Pourquoi cette prévention ? Parce que cet épisode est particulièrement éprouvant. Il traite du deuil et des abus sexuels sur mineurs. Sans racolage, sans vulgarité, mais sans détour non plus. Et on finit sa lecture dans un état second, ébranlé. Parce qu'on n'a rien vu venir et que la perspective de la série s'en trouve complètement changée.
Je comprends désormais mieux pourquoi Daniel Warren Johnson comme Riley Rossmo mettaient en garde ceux qui allaient lire leur projet commun. Mais ça interroge aussi sur l'aspect personnel qu'ils ont reconnu avoir glissé dans cette histoire. En tout cas, c'est très fort, très puissant, bouleversant.
Je n'ai pas toujours été tendre avec The Moon is following us. Mais je ne changerai rien à ce que j'ai pu en dire. Selon moi, c'est une bande dessinée qui souffre de longueurs, dont la première partie est laborieuse, et qui prend son envol trop tardivement. Cependant, je dois aussi reconnaître que depuis deux mois, les auteurs ont spectaculairement redressé la barre.
Et quand on lit un épisode comme celui-ci, on se rend compte qu'on tient dans ses mains un objet certes imparfait mais tout de même sacrément costaud. Reprenons : lors des funérailles de Brio, cette grenouille qui est l'incarnation d'un des jouets de leur fille Penny, Duncan et Samantha disent adieux à un ami qui a payé de sa vie leur quête pour retrouver la fillette.
Cet événement, déjà triste en soi, provoque une réaction chez Sam : pourquoi sa mère, morte, fait-elle partie de la Cascade, cette horde qui retient dans la dimension des rêves l'esprit de Penny ? Et si c'était la manifestation de quelque chose que Sam n'avait pas réglé avec sa mère ? Et si sa mère était là parce que la fille n'a jamais fait vraiment son deuil, n'avait jamais accepté cette perte ?
Ces questions percutent le lecteur qui comprend en même temps que les deux héros beaucoup de ce que le récit ne faisait que suggérer jusque-là.
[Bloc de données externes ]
import Mathlib
import Summits.Ventures.PercRepro2.Defs
import Summits.Ventures.PercRepro2.Independence
import Summits.Ventures.PercRepro2.Harris
import Summits.Ventures.PercRepro2.Graph
import Summits.Ventures.PercRepro2.OneColourSwitch
import Summits.Ventures.PercRepro2.M9ClusterAvoidHarris
import Summits.Ventures.PercRepro2.M9SubcubeHarris

/-!
# Harris on the exploration fibre of a cluster (blind cell PercRepro2, p3 g37, 2026-08-29;
`proofs/P3-POCKETRK.md` §5″ Step 3, kernel plan K5)

Explore the `Y`-cluster `C = C_Y(d; ω₀)` of a vertex `d`: the fibre `F(ω₀)` = the colourings
agreeing with `ω₀` on every edge touching `C` (the edges off `C` free).  On the fibre the cluster
is constant (`cluster_eq_on_fibre`, the domain Markov property), a `Y`-path from a vertex
`p ∉ C` never meets `C` and so uses only free edges; flipping the free edges (an
involution of the fibre) turns it into a `W`-path: `Σ_F 1[p ~_Y q] ≤ Σ_F 1[p ~_W q]`
(`sum_fibre_connY_le_connW`).  With the sub-cube Harris of `M9SubcubeHarris` this gives the
**exploration-fibre Harris**: for every lower set `A` of colourings and every `p ∉ C`,
`Σ_{ω ∈ F(ω₀) ∩ A} σ_pq(ω) ≤ 0` (`sum_fibre_sigma_pq_of_isLowerSet_nonpos`) — the inequality
behind the unpaired lemma and the dirty clean points of the pocket proof.  Own work; std axioms.
-/

namespace Summit.Ventures.PercRepro2

namespace NoPocket

open Finset Classical OneColourSwitch

variable {V : Type*} {E : Type*} [Fintype E] [DecidableEq E] {ends : E → Sym2 V}

section Fibre

omit [Fintype E] [DecidableEq E] in
/-- The flip of the free edges, on a free edge. -/
lemma flipOff_of_notMem {C : Set V} {ω : Config E} {e : E} (h : e ∉ touches ends C) :
    (if e ∈ touches ends C then ω e else !ω e) = !ω e := by
  simp [h]

omit [Fintype E] [DecidableEq E] in
/-- The flip of the free edges, on an edge touching `C`. -/
lemma flipOff_of_mem {C : Set V} {ω : Config E} {e : E} (h : e ∈ touches ends C) :
    (if e ∈ touches ends C then ω e else !ω e) = ω e := by
  simp [h]

omit [Fintype E] [DecidableEq E] in
/-- The flip of the free edges is an involution. -/
lemma flipOff_flipOff (C : Set V) (ω : Config E) :
    (fun e => if e ∈ touches ends C then
      (fun e => if e ∈ touches ends C then ω e else !ω e) e else
      !(fun e => if e ∈ touches ends C then ω e else !ω e) e) = ω := by
  funext e
  by_cases h : e ∈ touches ends C
  · simp [h]
  · simp [h]

/-- The flip of the free edges preserves the fibre (it agrees with `ω` on the edges touching
`C`). -/
lemma flipOff_mem_fibre {C : Set V} {ω₀ ω : Config E}
    (h : ω ∈ univ.filter (fun ω : Config E =>
      ∀ e ∉ univ.filter (fun e => e ∉ touches ends C), ω e = ω₀ e)) :
    (fun e => if e ∈ touches ends C then ω e else !ω e) ∈ univ.filter (fun ω : Config E =>
      ∀ e ∉ univ.filter (fun e => e ∉ touches ends C), ω e = ω₀ e) := by
  simp only [Finset.mem_filter, Finset.mem_univ, true_and, not_not] at h ⊢
  intro e he
  rw [if_pos he]
  exact h e he

omit [Fintype E] [DecidableEq E] in
/-- A `Y`-path from a vertex outside the cluster `C_Y(d; ω)` never meets the cluster and is made
of free edges: after the flip of the free edges it is a `W`-path. -/
lemma conn_compl_flipOff_of_conn {d p q : V} {ω : Config E} (hp : p ∉ cluster ends ω d)
    (h : Conn ends ω p q) :
    Conn ends (OneColourSwitch.compl
      (fun e => if e ∈ touches ends (cluster ends ω d) then ω e else !ω e)) p q := by
  set C := cluster ends ω d with hC
  have key : q ∈ {x | x ∉ C ∧ Conn ends (OneColourSwitch.compl
      (fun e => if e ∈ touches ends C then ω e else !ω e)) p x} := by
    refine mem_of_conn_of_closed (ends := ends) (ω := ω) ?_ ⟨hp, conn_refl _ _ _⟩ h
    rintro x ⟨hxC, hxc⟩ y hxy
    obtain ⟨_, e, he, hends⟩ := openGraph_adj.1 hxy
    have hyC : y ∉ C := by
      intro hy
      exact hxC (mem_cluster_of_adj hy hxy.symm)
    have hnt : e ∉ touches ends C := by
      rintro ⟨x', hx', y', hends'⟩
      rw [hends, Sym2.eq_iff] at hends'
      rcases hends' with ⟨rfl, _⟩ | ⟨_, rfl⟩
      · exact hxC hx'
      · exact hyC hx'
    have he' : OneColourSwitch.compl (fun e => if e ∈ touches ends C then ω e else !ω e) e =
        true := by
      simp [OneColourSwitch.compl, hnt, he]
    exact ⟨hyC, conn_trans hxc (conn_of_openAdj ⟨e, he', hends⟩)⟩
  exact key.2

/-- On the fibre of `ω₀` the cluster of `d` is that of `ω₀` (the domain Markov property). -/
lemma cluster_eq_on_fibre {d : V} {ω₀ ω : Config E}
    (h : ω ∈ univ.filter (fun ω : Config E =>
      ∀ e ∉ univ.filter (fun e => e ∉ touches ends (cluster ends ω₀ d)), ω e = ω₀ e)) :
    cluster ends ω d = cluster ends ω₀ d := by
  simp only [Finset.mem_filter, Finset.mem_univ, true_and, not_not] at h
  exact cluster_eq_of_eqOn_touches (fun e he => (h e he).symm) rfl

/-- **The flip condition on the exploration fibre**: for `p ∉ C_Y(d; ω₀)`,
`Σ_F 1[p ~_Y q] ≤ Σ_F 1[p ~_W q]`. -/
theorem sum_fibre_connY_le_connW {d p q : V} (ω₀ : Config E) (hp : p ∉ cluster ends ω₀ d) :
    (∑ ω ∈ univ.filter (fun ω : Config E =>
        ∀ e ∉ univ.filter (fun e => e ∉ touches ends (cluster ends ω₀ d)), ω e = ω₀ e),
      if Conn ends ω p q then (1 : ℚ) else 0) ≤
    ∑ ω ∈ univ.filter (fun ω : Config E =>
        ∀ e ∉ univ.filter (fun e => e ∉ touches ends (cluster ends ω₀ d)), ω e = ω₀ e),
      if Conn ends (OneColourSwitch.compl ω) p q then (1 : ℚ) else 0 := by
  set C := cluster ends ω₀ d with hC
  set F := univ.filter (fun ω : Config E =>
    ∀ e ∉ univ.filter (fun e => e ∉ touches ends C), ω e = ω₀ e) with hF
  -- reindex the right-hand side by the involution «flip the free edges»
  have hre : (∑ ω ∈ F, if Conn ends (OneColourSwitch.compl ω) p q then (1 : ℚ) else 0) =
      ∑ ω ∈ F, if Conn ends (OneColourSwitch.compl
        (fun e => if e ∈ touches ends C then ω e else !ω e)) p q then (1 : ℚ) else 0 := by
    refine (Finset.sum_nbij' (fun ω : Config E => fun e => if e ∈ touches ends C then ω e else !ω e)
      (fun ω : Config E => fun e => if e ∈ touches ends C then ω e else !ω e)
      ?_ ?_ ?_ ?_ ?_).symm
    · intro ω hω; exact flipOff_mem_fibre hω
    · intro ω hω; exact flipOff_mem_fibre hω
    · intro ω _; exact flipOff_flipOff C ω
    · intro ω _; exact flipOff_flipOff C ω
    · intro ω _; rfl
  rw [hre]
  refine Finset.sum_le_sum fun ω hω => ?_
  by_cases hc : Conn ends ω p q
  · rw [if_pos hc]
    have hpω : p ∉ cluster ends ω d := by rw [cluster_eq_on_fibre hω]; exact hp
    have := conn_compl_flipOff_of_conn hpω hc
    rw [cluster_eq_on_fibre hω] at this
    rw [if_pos this]
  · rw [if_neg hc]
    split_ifs <;> norm_num

/-- **The exploration-fibre Harris**: explore the `Y`-cluster `C` of `d` in `ω₀`; for every lower
set `A` of colourings and every `p ∉ C`, `Σ_{ω ∈ F(ω₀) ∩ A} σ_pq(ω) ≤ 0`. -/
theorem sum_fibre_sigma_pq_of_isLowerSet_nonpos {d p q : V} (ω₀ : Config E)
    (hp : p ∉ cluster ends ω₀ d) {A : Set (Config E)} (hA : IsLowerSet A) :
    (∑ ω ∈ univ.filter (fun ω : Config E =>
        ∀ e ∉ univ.filter (fun e => e ∉ touches ends (cluster ends ω₀ d)), ω e = ω₀ e),
      if ω ∈ A then sigma ends ω p q else 0) ≤ 0 :=
  sum_subcube_sigma_pq_of_isLowerSet_nonpos
    (univ.filter (fun e => e ∉ touches ends (cluster ends ω₀ d))) ω₀ hA p q
    (sum_fibre_connY_le_connW ω₀ hp)

end Fibre

end NoPocket

end Summit.Ventures.PercRepro2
Cette dimension des rêves et aussi des cauchemars de Penny matérialise non seulement l'inconscient de la fillette mais aussi celui de ses parents. Donc les obstacles qu'ils y rencontrent ne sont rien d'autre que leurs propres fantômes, leurs propres démons, leurs propres peurs.
Qu'y-a-t-il de plus effrayant que de perdre un enfant ? Sans doute le fait d'avoir, quand on était soi-même enfant, perdu ses parents, d'être devenu orphelin et de devoir affronter ce vide ? Ou alors... De se rappeler un souvenir, enfoui, refoulé, si abominable qu'il vous laisse en état de choc, tétanisé sur le champ de bataille ? C'est ce qui va arrivé à Duncan, confronté à un traumatisme d'enfance qui refait surface...
J'ai certes spoilé d'entrée, mais dans cette logique d'avertissement. C'est un épisode très rude et quand vous lire cette série, lorsqu'elle sera immanquablement traduite, il faudra vous préparer à quelque chose d'éprouvant. Derrière les couleurs flashy, les dessins pittoresques de Riley Rossmo, il y a quelque chose de noir et de remuant.
Daniel Warren Johnson et Riley Rossmo accèdent à quelque chose qui dépasse le simple statut d'auteurs de comics. The Moon is following us s'aventure sur un terrain glissant mais que les deux hommes abordent avec pudeur et franchise à la fois. Le lecteur est touché en plein coeur. Si vous n'avez pas envie de pleurer après avoir lu cet épisode, vous êtes vraiment blindé.